Problem to work on:
Produce an exact copy of the lines below, starting at the first and ending with the line containing "law restated). -/".

BEGIN Data section

import Summits.CriticalPhenomena.PercolationContinuityZ3.Theorems.PercNearOneGluingNoHeavyPcintBSMRZ7RShort
import HarnessLib

/-!
# PCINT lane, PHASE 9 (block renewal with reach-3 pieces): kernel checks of the Green tables for `ℤ^7`

Cell `prim-pcint`, seat `prim-pcint-1` (gen 17); memo `run/shared/lean/prim/pcint/T-FIBRE-ROUTE.md` §PHASE 9.
Instance `Z7R`: `d = 7 = 5 + 2` (`k = 5` time axes, the transverse plane), bond percolation, reach-3 pieces,
7-point law `A/DA = [2, 15, 105, 756, 105, 15, 2]/1000`, horizon `N = 150` (window half-width `60`), Fourier tail (cut-off data,
`θ₀ = 1/2`) `T = 17702860/10^12`, cell `p = 1240/10^4`. `GqN (termsLit …) δ · DG ≤ table δ · (DU · D^2)` on all sorted
offsets, from the literal short tables (the final rewrites them with `BSMR.termsFrom_eq_termsLit`).
-/

namespace Summit.CriticalPhenomena.PercolationContinuityZ3.Theorems.Pcint.BSMR.Z7R

open Summit.CriticalPhenomena.PercolationContinuityZ3.Theorems.Pcint.BSMR Summit.CriticalPhenomena.PercolationContinuityZ3.Theorems.Pcint.BSMX Summit.CriticalPhenomena.PercolationContinuityZ3.Theorems.Pcint.BSM

set_option maxHeartbeats 0 in
set_option maxRecDepth 65536 in
/-- The diagonal Green table check (literal short tables; the law is restated to keep the statement instance-specific). -/
theorem hG0L : lawA = [2, 15, 105, 756, 105, 15, 2] ∧ ∀ δ ∈ CL218, GqN (termsLit BSMX.Z7.Ul 0 SH 150) 18 δ * 1000000000000 ≤ G0n δ * (1000000000000000 * 1000000000000000 ^ 2) := by
  refine ⟨rfl, ?_⟩
  decide +kernel

set_option maxHeartbeats 0 in
set_option maxRecDepth 65536 in
/-- The adjacent Green table check (literal short tables; law restated). -/
theorem hG1L : lawA = [2, 15, 105, 756, 105, 15, 2] ∧ ∀ δ ∈ CL218, GqN (termsLit BSMX.Z7.Cl 0 SH 150) 18 δ * 1000000000000 ≤ G1n δ * (1000000000000000 * 1000000000000000 ^ 2) := by
  refine ⟨rfl, ?_⟩
  decide +kernel

end Summit.CriticalPhenomena.PercolationContinuityZ3.Theorems.Pcint.BSMR.Z7R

END Data section

The completed task:
import Summits.CriticalPhenomena.PercolationContinuityZ3.Theorems.PercNearOneGluingNoHeavyPcintBSMRZ7RShort
import HarnessLib

/-!
# PCINT lane, PHASE 9 (block renewal with reach-3 pieces): kernel checks of the Green tables for `ℤ^7`

Cell `prim-pcint`, seat `prim-pcint-1` (gen 17); memo `run/shared/lean/prim/pcint/T-FIBRE-ROUTE.md` §PHASE 9.
Instance `Z7R`: `d = 7 = 5 + 2` (`k = 5` time axes, the transverse plane), bond percolation, reach-3 pieces,
7-point law `A/DA = [2, 15, 105, 756, 105, 15, 2]/1000`, horizon `N = 150` (window half-width `60`), Fourier tail (cut-off data,
`θ₀ = 1/2`) `T = 17702860/10^12`, cell `p = 1240/10^4`. `GqN (termsLit …) δ · DG ≤ table δ · (DU · D^2)` on all sorted
offsets, from the literal short tables (the final rewrites them with `BSMR.termsFrom_eq_termsLit`).
-/

namespace Summit.CriticalPhenomena.PercolationContinuityZ3.Theorems.Pcint.BSMR.Z7R

open Summit.CriticalPhenomena.PercolationContinuityZ3.Theorems.Pcint.BSMR Summit.CriticalPhenomena.PercolationContinuityZ3.Theorems.Pcint.BSMX Summit.CriticalPhenomena.PercolationContinuityZ3.Theorems.Pcint.BSM

set_option maxHeartbeats 0 in
set_option maxRecDepth 65536 in
/-- The diagonal Green table check (literal short tables; the law is restated to keep the statement instance-specific). -/
theorem hG0L : lawA = [2, 15, 105, 756, 105, 15, 2] ∧ ∀ δ ∈ CL218, GqN (termsLit BSMX.Z7.Ul 0 SH 150) 18 δ * 1000000000000 ≤ G0n δ * (1000000000000000 * 1000000000000000 ^ 2) := by
  refine ⟨rfl, ?_⟩
  decide +kernel

set_option maxHeartbeats 0 in
set_option maxRecDepth 65536 in
/-- The adjacent Green table check (literal short tables; law restated). -/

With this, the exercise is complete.